Start of Block

import Literature.AlgebraicGeometry.Resolution.RegularLocalOrder
import Mathlib.RingTheory.Valuation.Basic
import Mathlib.RingTheory.Filtration
import Mathlib.Data.ENat.Lattice
import HarnessLib

/-!
# The `𝔪`-adic order of a regular local ring is an `ℕ∞`-valued additive valuation

Topic: `Literature/AlgebraicGeometry/Resolution`. A brick used wherever orders of ideals along REGULAR centres
are added, compared and divided (Hironaka's bookkeeping of orders at the generic points of centres and exceptional
divisors, [Hironaka2017] §3 Eq. (15)–(20) pp.13–15 — an UNREFEREED manuscript adjudicated in repair cell
`pub-hironaka`, nothing of it asserted here; BGMW arXiv:1206.3090 §3.1; Cossart–Piltant 2008 Prop. 4.2): for a
regular local ring `(R, 𝔪)` the order function `ord(f) = sup {n | f ∈ 𝔪ⁿ} ∈ ℕ∞` is an ADDITIVE VALUATION —
`ord(fg) = ord f + ord g`, `ord(f + g) ≥ min`, `ord 0 = ⊤`, `ord 1 = 0` — and `ord f = ⊤ ⟺ f = 0`.

* `adicOrder f` — the order `sup {n | f ∈ 𝔪ⁿ}` of an element of a local ring, in `ℕ∞`;
* `le_adicOrder_iff` — **`n ≤ ord f ⟺ f ∈ 𝔪ⁿ`**;
* `adicOrder_eq_top_iff` — in a Noetherian local ring `ord f = ⊤ ⟺ f = 0` (Krull's intersection theorem);
* `adicOrder_mul` — **`ord(fg) = ord f + ord g`** in a regular local ring (from `mul_not_mem_pow_of_not_mem_pow`,
  `RegularLocalOrder.lean`: Zariski–Samuel VIII §1 Thm. 1 via Matsumura Thm. 17.10);
* `ordAddVal : AddValuation R ℕ∞` — the order packaged as a Mathlib additive valuation (`AddValuation.of`), with
  `ordAddVal_apply`, `le_ordAddVal_iff`, `le_ordAddVal_iff_of_ideal` (`(∀ f ∈ J, n ≤ ord f) ⟺ J ⊆ 𝔪ⁿ`).

## Sources

* O. Zariski, P. Samuel, *Commutative Algebra* II (1960), Ch. VIII §1, Thm. 1 and its Corollary (the order
  function of a regular local ring is a valuation of the ring). [ZariskiSamuel1960]
* H. Matsumura, *Commutative Ring Theory* (1986), Thm. 17.10, Thm. 8.10 (Krull). [Matsumura1987]
* E. Bierstone, D. Grigoriev, P. Milman, J. Włodarczyk, arXiv:1206.3090, §3.1 (`ord_x`). [BierstoneGrigorievMilmanWlodarczyk2011]
-/

namespace Literature.AlgebraicGeometry.Resolution

universe u

open IsLocalRing

variable {R : Type u} [CommRing R]

/-! ## The order of an element of a local ring -/

/-- **The `𝔪`-adic order** `ord(f) = sup {n | f ∈ 𝔪ⁿ} ∈ ℕ∞` of an element of a local ring (`⊤` iff `f ∈ 𝔪ⁿ` for
all `n`). [cite: ZariskiSamuel1960, Ch. VIII §1] -/
noncomputable def adicOrder [IsLocalRing R] (f : R) : ℕ∞ :=
  ⨆ n : {n : ℕ // f ∈ maximalIdeal R ^ n}, (n.1 : ℕ∞)

/-- `n ≤ ord f ⟺ f ∈ 𝔪ⁿ`. [cite: ZariskiSamuel1960, Ch. VIII §1] -/
theorem le_adicOrder_iff [IsLocalRing R] (f : R) (n : ℕ) :
    (n : ℕ∞) ≤ adicOrder f ↔ f ∈ maximalIdeal R ^ n := by
  constructor
  · intro h
    by_contra hn
    have hlt : ∀ i : {i : ℕ // f ∈ maximalIdeal R ^ i}, i.1 < n := by
      intro i
      by_contra hi
      exact hn (Ideal.pow_le_pow_right (not_lt.mp hi) i.2)
    have hn0 : n ≠ 0 := by
      rintro rfl
      exact hn (by rw [pow_zero, Ideal.one_eq_top]; exact Submodule.mem_top)
    have : adicOrder f ≤ ((n - 1 : ℕ) : ℕ∞) :=
      iSup_le fun i => by exact_mod_cast Nat.le_sub_one_of_lt (hlt i)
    have h' : n ≤ n - 1 := by exact_mod_cast h.trans this
    omega
  · intro h
    exact le_iSup (fun i : {i : ℕ // f ∈ maximalIdeal R ^ i} => (i.1 : ℕ∞)) ⟨n, h⟩

/-- `ord f < n + 1 ⟺ f ∉ 𝔪ⁿ⁺¹`. [folklore] -/
theorem adicOrder_lt_iff [IsLocalRing R] (f : R) (n : ℕ) :
    adicOrder f < ((n + 1 : ℕ) : ℕ∞) ↔ f ∉ maximalIdeal R ^ (n + 1) := by
  rw [← le_adicOrder_iff, not_le]

/-- `ord f ≤ n ⟺ f ∉ 𝔪ⁿ⁺¹`. [folklore] -/
theorem adicOrder_le_iff [IsLocalRing R] (f : R) (n : ℕ) :
    adicOrder f ≤ (n : ℕ∞) ↔ f ∉ maximalIdeal R ^ (n + 1) := by
  rw [← adicOrder_lt_iff, Nat.cast_add, Nat.cast_one]
  exact (ENat.lt_add_one_iff (ENat.coe_ne_top n)).symm

/-- `ord 0 = ⊤`. [folklore] -/
@[simp] theorem adicOrder_zero [IsLocalRing R] : adicOrder (0 : R) = ⊤ :=
  ENat.eq_top_iff_forall_ge.mpr fun n => (le_adicOrder_iff 0 n).mpr (zero_mem _)

/-- `ord 1 = 0` (a local ring is nontrivial: `1 ∉ 𝔪`). [folklore] -/
@[simp] theorem adicOrder_one [IsLocalRing R] : adicOrder (1 : R) = 0 := by
  refine le_antisymm ?_ bot_le
  rw [← Nat.cast_zero, adicOrder_le_iff, zero_add, pow_one]
  exact fun h => IsLocalRing.maximalIdeal.isMaximal R |>.ne_top (Ideal.eq_top_of_isUnit_mem _ h isUnit_one)

/-- `ord` of a unit is `0`. [folklore] -/
theorem adicOrder_of_isUnit [IsLocalRing R] {u : R} (hu : IsUnit u) : adicOrder u = 0 := by
  refine le_antisymm ?_ bot_le
  rw [← Nat.cast_zero, adicOrder_le_iff, zero_add, pow_one]
  exact fun h => IsLocalRing.maximalIdeal.isMaximal R |>.ne_top (Ideal.eq_top_of_isUnit_mem _ h hu)

/-- `min (ord f) (ord g) ≤ ord (f + g)`. [folklore] -/
theorem min_adicOrder_le_add [IsLocalRing R] (f g : R) :
    min (adicOrder f) (adicOrder g) ≤ adicOrder (f + g) := by
  refine ENat.forall_natCast_le_iff_le.mp fun n hn => ?_
  rw [le_min_iff, le_adicOrder_iff, le_adicOrder_iff] at hn
  exact (le_adicOrder_iff _ n).mpr (add_mem hn.1 hn.2)

/-- `ord f + ord g ≤ ord (fg)` in any local ring (`𝔪ᵖ 𝔪^q ⊆ 𝔪^{p+q}`). [folklore] -/
theorem adicOrder_add_adicOrder_le_mul [IsLocalRing R] (f g : R) :
    adicOrder f + adicOrder g ≤ adicOrder (f * g) := by
  -- every `p ≤ ord f`, `q ≤ ord g` give `p + q ≤ ord (fg)`
  have key : ∀ p q : ℕ, (p : ℕ∞) ≤ adicOrder f → (q : ℕ∞) ≤ adicOrder g →
      ((p + q : ℕ) : ℕ∞) ≤ adicOrder (f * g) := by
    intro p q hp hq
    rw [le_adicOrder_iff] at hp hq ⊢
    rw [pow_add]
    exact Ideal.mul_mem_mul hp hq
  induction hf : adicOrder f using ENat.recTopCoe with
  | top =>
    -- `f ∈ 𝔪ⁿ` for all `n`, hence so is `fg`
    rw [top_add]
    refine (ENat.eq_top_iff_forall_ge.mpr fun n => ?_).ge
    have := key n 0 (by rw [hf]; exact le_top) bot_le
    simpa using this
  | coe p =>
    induction hg : adicOrder g using ENat.recTopCoe with
    | top =>
      rw [add_top]
      refine (ENat.eq_top_iff_forall_ge.mpr fun n => ?_).ge
      have := key 0 n bot_le (by rw [hg]; exact le_top)
      simpa using this
    | coe q =>
      have := key p q (by rw [hf]) (by rw [hg])
      exact_mod_cast this

/-- **Krull**: in a Noetherian local ring `ord f = ⊤ ⟺ f = 0`. [cite: Matsumura1987, Thm. 8.10] -/
theorem adicOrder_eq_top_iff [IsLocalRing R] [IsNoetherianRing R] (f : R) : adicOrder f = ⊤ ↔ f = 0 := by
  constructor
  · intro h
    have hmem : f ∈ ⨅ n : ℕ, maximalIdeal R ^ n :=
      Ideal.mem_iInf.mpr fun n => (le_adicOrder_iff f n).mp (h ▸ le_top)
    rwa [Ideal.iInf_pow_eq_bot_of_isLocalRing _ (IsLocalRing.maximalIdeal.isMaximal R).ne_top,
      Ideal.mem_bot] at hmem
  · rintro rfl
    exact adicOrder_zero

/-- `ord f ≠ ⊤` for `f ≠ 0` in a Noetherian local ring. [cite: Matsumura1987, Thm. 8.10] -/
theorem adicOrder_ne_top [IsLocalRing R] [IsNoetherianRing R] {f : R} (hf : f ≠ 0) : adicOrder f ≠ ⊤ :=
  fun h => hf ((adicOrder_eq_top_iff f).mp h)

/-! ## Regular local rings: the order is additive -/

section Regular

variable [IsRegularLocalRing R]

/-- **`ord(fg) = ord f + ord g` in a regular local ring** (the order function is a valuation: Zariski–Samuel
VIII §1 Thm. 1, from `gr_𝔪(R)` a polynomial ring, Matsumura 17.10; here from `mul_not_mem_pow_of_not_mem_pow`).
[cite: ZariskiSamuel1960, Ch. VIII §1 Thm. 1] -/
theorem adicOrder_mul (f g : R) : adicOrder (f * g) = adicOrder f + adicOrder g := by
  refine le_antisymm ?_ (adicOrder_add_adicOrder_le_mul f g)
  by_cases hf : f = 0
  · subst hf; simp
  by_cases hg : g = 0
  · subst hg; simp
  -- finite orders `p`, `q`
  obtain ⟨p, hp⟩ := ENat.ne_top_iff_exists.mp (adicOrder_ne_top hf)
  obtain ⟨q, hq⟩ := ENat.ne_top_iff_exists.mp (adicOrder_ne_top hg)
  rw [← hp, ← hq]
  have hfp : f ∉ maximalIdeal R ^ (p + 1) := (adicOrder_le_iff f p).mp hp.symm.le
  have hgq : g ∉ maximalIdeal R ^ (q + 1) := (adicOrder_le_iff g q).mp hq.symm.le
  have := mul_not_mem_pow_of_not_mem_pow hfp hgq
  have h' : adicOrder (f * g) ≤ ((p + q : ℕ) : ℕ∞) := (adicOrder_le_iff _ _).mpr this
  exact_mod_cast h'

/-- `ord(fⁿ) = n · ord f` in a regular local ring. [cite: ZariskiSamuel1960, Ch. VIII §1 Thm. 1] -/
theorem adicOrder_pow (f : R) (n : ℕ) : adicOrder (f ^ n) = n * adicOrder f := by
  induction n with
  | zero => simp
  | succ n ih => rw [pow_succ, adicOrder_mul, ih, Nat.cast_succ, add_mul, one_mul]

variable (R) in
/-- **The order valuation of a regular local ring**: `f ↦ ord_𝔪(f)` as an `ℕ∞`-valued additive valuation
(Mathlib `AddValuation`). [cite: ZariskiSamuel1960, Ch. VIII §1 Thm. 1 and Corollary] -/
noncomputable def ordAddVal : AddValuation R ℕ∞ :=
  AddValuation.of adicOrder adicOrder_zero adicOrder_one min_adicOrder_le_add adicOrder_mul

/-- `ordAddVal f = ord f`. [folklore] -/
@[simp] theorem ordAddVal_apply (f : R) : ordAddVal R f = adicOrder f := rfl

/-- `n ≤ ordAddVal f ⟺ f ∈ 𝔪ⁿ`. [cite: ZariskiSamuel1960, Ch. VIII §1] -/
theorem le_ordAddVal_iff (f : R) (n : ℕ) : (n : ℕ∞) ≤ ordAddVal R f ↔ f ∈ maximalIdeal R ^ n :=
  le_adicOrder_iff f n

/-- Ideal form: `(∀ f ∈ J, n ≤ ord f) ⟺ J ⊆ 𝔪ⁿ` — "the order of `J` along the regular centre is `≥ n`".
[cite: BierstoneGrigorievMilmanWlodarczyk2011, §3.1] -/
theorem forall_le_ordAddVal_iff (J : Ideal R) (n : ℕ) :
    (∀ f ∈ J, (n : ℕ∞) ≤ ordAddVal R f) ↔ J ≤ maximalIdeal R ^ n :=
  forall₂_congr fun f _ => le_ordAddVal_iff f n

/-- `ordAddVal f = ⊤ ⟺ f = 0`. [cite: Matsumura1987, Thm. 8.10] -/
theorem ordAddVal_eq_top_iff (f : R) : ordAddVal R f = ⊤ ↔ f = 0 := adicOrder_eq_top_iff f

end Regular

end Literature.AlgebraicGeometry.Resolution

End of Block

Using the records above, write out exactly the lines between the one holding "Matsumura Thm. 17.10);" and the one holding "function of a", inclusive; leave everything else out.

Result below:
  `RegularLocalOrder.lean`: Zariski–Samuel VIII §1 Thm. 1 via Matsumura Thm. 17.10);
* `ordAddVal : AddValuation R ℕ∞` — the order packaged as a Mathlib additive valuation (`AddValuation.of`), with
  `ordAddVal_apply`, `le_ordAddVal_iff`, `le_ordAddVal_iff_of_ideal` (`(∀ f ∈ J, n ≤ ord f) ⟺ J ⊆ 𝔪ⁿ`).

## Sources

* O. Zariski, P. Samuel, *Commutative Algebra* II (1960), Ch. VIII §1, Thm. 1 and its Corollary (the order
  function of a regular local ring is a valuation of the ring). [ZariskiSamuel1960]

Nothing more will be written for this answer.